R.  Headers[' Content-type ']' text/html; Charset=utf-8 'R.  Headers.  Get(' Content-type ')' text/html; Charset=utf-8 '       
3.8 Setting the time-out period

We can set the time timeout -out through the property, and if we don't get the response at this time, we'll be prompted with an error.

>>>Requests.Get(' Http://github.com ',Timeout=0.001)Traceback(MostRecentPagerLast): file  "<stdin>"  line Span class= "Mi" >1in <module >requests. Exceptions. Timeout: httpconnectionpool (host = ' github.com ' port= 80): request timed out  (timeout=0.001)     
3.9 Delegate Access

At the time of collection to avoid being blocked IP, agent is often used. The requests also has corresponding proxies properties.

Requests{  "http""http://10.10.1.10:3128" "https""http://10.10.1.10:1080"  ,}requests.  Get("http://www.zhidaow.com"proxies=proxies)      

This is required if the agent requires an account and password:

{    "http""Http://user:[email protected]:3128/",}   
3.10 Request Header Content

Request header content can be used r.request.headers to obtain.

R.  Request.  Headers{' accept-encoding 'identity, deflate, compress, gzip ',' Accept ' '*/* ' User-agent 'python-requests/1.2.3 cpython/2.7.3 windows/xp '}       
3.11 Customizing the request header

The disguise request header is often used when collecting, we can use this method to hide:

R=Requests.Get(' Http://www.zhidaow.com ')PrintR.Request.headers[ ' user-agent ' ]# python-requests/1.2.3 cpython/2.7.3 Windows/xpheaders = {  ' user-agent ' :  ' Alexkh ' }r = requests. Get ( ' http://www.zhidaow.com ' headers = headers) print r request. Headers[ ' user-agent ' ] #alexkh    
3.12 Persistent Connection Keep-alive

The keep-alive of requests is based on URLLIB3, and the persistent connection within the same session is completely automatic. All requests within the same session will automatically use the appropriate connection.

That is, you do not need any settings, requests will automatically implement Keep-alive.

4. Simple application 4.1 Get the page return code
DefGet_status(Url):R=Requests.Get(Url,Allow_redirects=False)ReturnR.Status_codePrintget_status ( ' http://www.zhidaow.com '  #200 print get_status ()  #404 print get_status< Span class= "P" > ( ' http://mengtiankong.com ' )  #301 get_status ( ' http://www.baidu.com/link?url= Qetrfos7tuuqrppa0wltjjr6ffiyi1djprjukx4qy0xnsdo_s9baoo8u1wvjxgqn ' )  #302 print get_status ( ' http://www.huiya56.com/ Com8.intre.asp?46981.html ' )  #500        

Installation and simple use of Python requests

Contact Us

The content source of this page is from Internet, which doesn't represent Alibaba Cloud's opinion; products and services mentioned on that page don't have any relationship with Alibaba Cloud. If the content of the page makes you feel confusing, please write us an email, we will handle the problem within 5 days after receiving your email.

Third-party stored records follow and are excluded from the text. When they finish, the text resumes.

import Literature.Topology.PlanarFoliations.ZoneLeaves
import Literature.Topology.PlanarFoliations.PolygonLeaves
import Literature.Topology.PlanarFoliations.VanishingBand
import HarnessLib

/-!
# Terminal essential patterns are terminal zones; the vanishing cycle at a terminal compact leaf

Topic: Topology / PlanarFoliations, sequel to `ZoneLeaves.lean` (terminal zones: inner leaves are
separatrices, inner leaves near the trace are compact and image-null), `PolygonLeaves.lean` (the
trace of a simple polygon in a flow box), `PatternMinimiser.lean`/`TerminalPattern.lean` (terminal
essential patterns of the minimiser scheme), `VanishingBand.lean` (a vanishing cycle from an
essential compact leaf bordering a band of image-null leaves).

* `exists_oneSided'` (**proved**): at a point of the domain on a Jordan trace made of leaves, one
  side of its plaque is inside and the other outside (no hugging leaf needed);
* the zone hypotheses of `NoInnerSpiral`/`ZoneLeaves` for a **terminal compact pattern** `K`
  (`hcpt`: an essential compact leaf inside would be a smaller minimiser; `hpoly`: no essential
  polygon fills the disc of a compact leaf; `hloc`: a compact leaf meets a vertical once) and for a
  **terminal polygon pattern** `P` (`PolyPattern.imageNull_of_compact_inside`,
  `PolyPattern.mem_range_of_essential`);
* `CompactPattern.nonempty_vanishingCycle_of_terminal` (**proved**): **a terminal essential compact
  leaf yields a vanishing cycle** — the leaves through its inner vertical near it are compact and
  image-null (`eventually_compact_imageNull`), so `VanishingBand.exists_vanishingCycle` applies.

## References

* C. Camacho, A. Lins Neto, *Geometric Theory of Foliations*, Birkhäuser (1985), Ch. VII §2
  [CamachoLinsNeto1985].
-/

noncomputable section

open Set Filter Function Metric
open _root_.Topology
open Literature.Topology.FourManifolds Literature.Topology.FourManifolds.Foliation Literature.Topology.PlaneTopology

namespace Literature.Topology.PlanarFoliations

variable {X : Type*} [TopologicalSpace X] [T2Space X] [SecondCountableTopology X] [Nonempty X] {F : Foliation ℝ X} {ι : X → ℂ}
variable {B : Type*} [NormedAddCommGroup B] [NormedSpace ℝ B] [LocallyConnectedSpace B] {M : Type*} [TopologicalSpace M]
  {T : Foliation B M} {g : ℂ → M}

If you find any instances of plagiarism from the community, please send an email to: info-contact@alibabacloud.com and provide relevant evidence. A staff member will contact you within 5 working days.

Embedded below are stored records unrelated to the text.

/-- **THE LOCAL PIECE OF RECORD HAS RANGE `< R` CUBES** under the model's standing locality of `Δ`
(`Δ x y = 0` unless `blk x = blk y` or `adj (blk x) (blk y)`). [cite: BalabanImbrieJaffe1988, §5.14 p.310] -/
theorem covSplit_false_apply_eq_zero {adj : I → I → Prop} (hPD : (prec blk Δ W (corner ℝ W)).PosDef)
    (hΔ : ∀ x y, blk x ≠ blk y → ¬ adj (blk x) (blk y) → Δ x y = 0) (R : ℕ) {x y : {x : α // blk x ∈ W}}
    (hfar : ∀ k < R, ¬ CubeWalk adj k (blk x.1) (blk y.1)) : covSplit blk Δ W R false x y = 0 := by
  letI : DecidableEq {x : α // blk x ∈ W} := fun a b => Classical.propDecidable (a = b)
  have hloc : ∀ x y : {x : α // blk x ∈ W}, blk x.1 ≠ blk y.1 → ¬ adj (blk x.1) (blk y.1) →
      prec blk Δ W (corner ℝ W) x y = 0 := fun x y h1 h2 => by
    rw [prec_ind_self]; exact hΔ x.1 y.1 h1 h2
  simp only [covSplit, cond_false]
  exact locPiece_apply_eq_zero (posDef_blockDiag hPD).det_pos.ne'.isUnit hloc R hfar

/-- the tail piece of record is `T^R · prec⁻¹`; its `ℓ^∞`-operator norm is at most `‖T^R‖·‖prec⁻¹‖`.
[cite: BalabanImbrieJaffe1988, §5.14 p.310] -/
theorem norm_covSplit_true_le (R : ℕ) :
    haveI : DecidableEq {x : α // blk x ∈ W} := fun a b => Classical.propDecidable (a = b)
    ‖covSplit blk Δ W R true‖ ≤
      ‖stepOp (fun x : {x : α // blk x ∈ W} => blk x.1) (prec blk Δ W (corner ℝ W)) ^ R‖
        * ‖(prec blk Δ W (corner ℝ W))⁻¹‖ := by
  letI : DecidableEq {x : α // blk x ∈ W} := fun a b => Classical.propDecidable (a = b)
  simp only [covSplit, cond_true]
  exact norm_tailPiece_le R

end Model

end Literature.MathematicalPhysics.QuantumFieldTheory.BalabanImbrieJaffe1984to88.BIJ88WalkCovarianceSplit310

end
/-- **Cor. 1.4, `dim U_ℚ = 1`, pointwise** («Let `e` be a generator of `U_ℚ ∩ 𝒱_ℤ`. Then `U_ℚ` is a Hodge substructure if and only if `e` is of type
`(0,0)`»): for an integral `u₀ ≠ 0` at `s`, `γ : s ⇝ t` and `p + p = k`, **the flat translate `γ · (ℚ · u₀) ⊆ V_t` underlies a sub-Hodge structure iff
the determination `γ · u₀ ∈ V_ℤ,t` is of type `(p, p)`** (`D.IsHodgeAt t p (γ · u₀)`). [cite: CattaniDeligneKaplan1995, proof of Cor. 1.4 (p. 486)] -/
theorem exists_subHodgeStructure_translate_line_iff_isHodgeAt {s t : S} (γ : Path.Homotopic.Quotient s t) {u₀ : D.VZ.fiber s} (hu₀ : u₀ ≠ 0)
    {p : ℤ} (hpk : p + p = k) :
    (∃ W : SubHodgeStructure (D.hodge t), W.toSubmodule = (ℚ ∙ D.toRat s u₀).map (D.V.transport γ)) ↔
      D.IsHodgeAt t p (D.VZ.transport γ u₀) := by
  rw [D.map_transport_span_toRat γ u₀]
  exact HodgeStructure.exists_subHodgeStructure_span_singleton_iff_mem_hodgeClasses (H := D.hodge t)
    (D.toRat_ne_zero (D.transport_ne_zero γ hu₀)) hpk

/-- **The locus of Cor. 1.4 of the LINE `ℚ · u₀` IS the determination locus of `u₀` of Cor. 1.3**:
`{t | ∃ γ : s ⇝ t, γ · (ℚ · u₀) is a sub-Hodge structure of V_t} = {t | ∃ γ : s ⇝ t, γ · u₀ is of type (p, p)}` («and one applies 1.3»).
[cite: CattaniDeligneKaplan1995, Cor. 1.3 (p. 484) and proof of Cor. 1.4 (p. 486)] -/
theorem translateLocus_line_eq_determinationLocus (s : S) {u₀ : D.VZ.fiber s} (hu₀ : u₀ ≠ 0) {p : ℤ} (hpk : p + p = k) :
    {t : S | ∃ γ : Path.Homotopic.Quotient s t, ∃ W : SubHodgeStructure (D.hodge t),
        W.toSubmodule = (ℚ ∙ D.toRat s u₀).map (D.V.transport γ)} =
      {t : S | ∃ γ : Path.Homotopic.Quotient s t, D.IsHodgeAt t p (D.VZ.transport γ u₀)} := by
  ext t
  exact exists_congr fun γ => D.exists_subHodgeStructure_translate_line_iff_isHodgeAt γ hu₀ hpk

/-- The base point lies in the locus iff `ℚ · u₀` itself is a sub-Hodge structure of `V_s`, iff `u₀` is of type `(p, p)` at `s` (translate along the
constant path). [cite: CattaniDeligneKaplan1995, proof of Cor. 1.4 (p. 486)] -/
theorem exists_subHodgeStructure_line_iff_isHodgeAt (s : S) {u₀ : D.VZ.fiber s} (hu₀ : u₀ ≠ 0) {p : ℤ} (hpk : p + p = k) :
    (∃ W : SubHodgeStructure (D.hodge s), W.toSubmodule = ℚ ∙ D.toRat s u₀) ↔ D.IsHodgeAt s p u₀ :=
  HodgeStructure.exists_subHodgeStructure_span_singleton_iff_mem_hodgeClasses (H := D.hodge s) (D.toRat_ne_zero hu₀) hpk

/-! ## §4 Cor. 1.4 (`dim U_ℚ = 1`) over a punctured compact curve: the locus is everything or finite -/

variable {V : Type u} [AddCommGroup V] [Module ℚ V] [FiniteDimensional ℚ V]
variable {X : Type*} [TopologicalSpace X] [CompactSpace X]

/-- **Cattani–Deligne–Kaplan, COROLLARY 1.4 for a rational LINE, for `D : VHSData S k` (`k = p + p`) over a PUNCTURED COMPACT CURVE.**  `u₀ ∈ V_ℤ,s₀`
integral and nonzero, `U_ℚ = ℚ · u₀ ⊆ V_{s₀}`; the hypotheses of the tree's Cor. 1.3 over a punctured compact curve
(`determinationLocus_eq_univ_or_finite_of_compactification`: `S` preconnected, flat interior charts with a metric comparison, flat unipotent
puncture charts `Lᵢ, Γᵢ, Λᵢ, σᵢ, eᵢ`, the compact `X ⊇ j(S)` with disc charts `φ i` centred at the punctures `pt i` and `j (σ i z) = (φ i)⁻¹(e^{2πiz})`).
Then **the locus `{t ∈ S | some flat translate of U_ℚ to V_t is a sub-Hodge structure}` is ALL of `S` or a FINITE set** («is an algebraic
subvariety of `S`»: «`U_ℚ` is a Hodge substructure if and only if `e` is of type `(0,0)`, and one applies 1.3»).
[cite: CattaniDeligneKaplan1995, Cor. 1.4 and its proof (p. 486), Cor. 1.3 (p. 484), «Proof of 1.5 ⟹ 1.1» (p. 485)] [cite: Schmid1973, §2 (cite only)] -/
theorem translateLocus_line_eq_univ_or_finite_of_compactification [PreconnectedSpace S] {p : ℤ} (hpk : p + p = k) {s₀ : S}
    {u₀ : D.VZ.fiber s₀} (hu₀ : u₀ ≠ 0)
    -- flat interior charts at every point
    (hint : ∀ x : S, ∃ ψ : OpenPartialHomeomorph S ℂ, x ∈ ψ.source ∧ IsPreconnected ψ.target ∧
      ∃ (e : ∀ c : ℂ, D.V.fiber (ψ.symm c) ≃ₗ[ℚ] V) (H₀ : HodgeStructure V k) (P₀ : H₀.Polarization) (h : ℂ → Module.End ℂ (ℂ ⊗[ℚ] V))
        (Λ₀ : Submodule ℤ V) (κ : ℝ),
        (∀ (φ : Module.Dual ℂ (ℂ ⊗[ℚ] V)) (w : ℂ ⊗[ℚ] V), AnalyticOnNhd ℂ (fun c => φ (h c w)) ψ.target) ∧
        (∀ c ∈ ψ.target, ((D.hodge (ψ.symm c)).F p).map ((e c).toLinearMap.baseChange ℂ) = (H₀.F p).comap (h c)) ∧
        Λ₀.FG ∧ (∀ c ∈ ψ.target, ∀ u : D.VZ.fiber (ψ.symm c), e c (D.toRat (ψ.symm c) u) ∈ Λ₀) ∧
        0 < κ ∧ (∀ c ∈ ψ.target, ∀ x : D.V.fiber (ψ.symm c), κ * P₀.hodgeNorm (ofRat (e c x)) ≤ (D.form (ψ.symm c)).hodgeNorm (ofRat x)) ∧
        (∀ c ∈ ψ.target, ∀ c' ∈ ψ.target, ∃ δ : Path.Homotopic.Quotient (ψ.symm c) (ψ.symm c'),
          ∀ y : D.V.fiber (ψ.symm c), e c' (D.V.transport δ y) = e c y))
    -- flat puncture charts
    {ι : Type*} (L : ι → PolarizedLimitMixedHodgeStructure V k) (Γ : ι → ℂ → Module.End ℂ (ℂ ⊗[ℚ] V)) (hΓ0 : ∀ i, Γ i 0 = 0)
    (hΓan : ∀ (i : ι) (φ : Module.Dual ℂ (ℂ ⊗[ℚ] V)) (w : ℂ ⊗[ℚ] V), AnalyticAt ℂ (fun s => φ (Γ i s w)) 0)
    (hΓb : ∀ (i : ι) (s : ℂ), Γ i s ∈ ⨆ ab ∈ {ab : ℤ × ℤ | ab.1 ≤ -1}, (L i).toMixedHodgeStructure.endPiece ab.1 ab.2)
    (Λ : ι → Submodule ℤ V) (hΛ : ∀ i, (Λ i).FG) (hΛT : ∀ i, ∀ u ∈ Λ i, (L i).monodromy u ∈ Λ i)
    (σ : ι → ℂ → S) (e : ∀ (i : ι) (z : ℂ), D.V.fiber (σ i z) ≃ₗ[ℚ] V) (A₀ : ι → ℝ)
    (hF : ∀ (i : ι) (z : ℂ), A₀ i ≤ z.im → ((D.hodge (σ i z)).F p).map ((e i z).toLinearMap.baseChange ℂ) =
      (((L i).F p).map (IsNilpotent.exp (Γ i (Complex.exp (2 * Real.pi * Complex.I * z))))).map (IsNilpotent.exp (z • (L i).N.baseChange ℂ)))
    (hQ : ∀ (i : ι) (z : ℂ), A₀ i ≤ z.im → ∀ x y : D.V.fiber (σ i z), (D.form (σ i z)).form x y = (L i).Q (e i z x) (e i z y))
    (hΛ₁ : ∀ (i : ι) (z : ℂ), A₀ i ≤ z.im → ∀ u : D.VZ.fiber (σ i z), e i z (D.toRat (σ i z) u) ∈ Λ i)
    (hflat : ∀ (i : ι) (z z' : ℂ), A₀ i ≤ z.im → A₀ i ≤ z'.im → ∃ δ : Path.Homotopic.Quotient (σ i z) (σ i z'),
      ∀ y : D.V.fiber (σ i z), e i z' (D.V.transport δ y) = e i z y)
    -- the compactification with disc charts at the punctures
    {j : S → X} (hj : IsEmbedding j) (pt : ι → X) (hpS : ∀ i, pt i ∉ range j) (hcov : ∀ x : X, x ∉ range j → ∃ i, x = pt i)
    (φ : ι → OpenPartialHomeomorph X ℂ) (hp : ∀ i, pt i ∈ (φ i).source) (hφp : ∀ i, φ i (pt i) = 0)
    (hball : ∀ i, Metric.ball (0 : ℂ) (Real.exp (-(2 * Real.pi * A₀ i))) ⊆ (φ i).target)
    (hσ : ∀ (i : ι) (z : ℂ), A₀ i < z.im → j (σ i z) = (φ i).symm (Complex.exp (2 * Real.pi * Complex.I * z))) :
    {t : S | ∃ γ : Path.Homotopic.Quotient s₀ t, ∃ W : SubHodgeStructure (D.hodge t),
        W.toSubmodule = (ℚ ∙ D.toRat s₀ u₀).map (D.V.transport γ)} = univ ∨
      {t : S | ∃ γ : Path.Homotopic.Quotient s₀ t, ∃ W : SubHodgeStructure (D.hodge t),
        W.toSubmodule = (ℚ ∙ D.toRat s₀ u₀).map (D.V.transport γ)}.Finite := by
  rw [D.translateLocus_line_eq_determinationLocus s₀ hu₀ hpk]
  exact D.determinationLocus_eq_univ_or_finite_of_compactification hpk u₀ hint L Γ hΓ0 hΓan hΓb Λ hΛ hΛT σ e A₀ hF hQ hΛ₁ hflat hj pt hpS
    hcov φ hp hφp hball hσ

A Free Trial That Lets You Build Big!

Start building with 50+ products and up to 12 months usage for Elastic Compute Service

  • Sales Support

    1 on 1 presale consultation

  • After-Sales Support

    24/7 Technical Support 6 Free Tickets per Quarter Faster Response

  • Alibaba Cloud offers highly flexible support services tailored to meet your exact needs.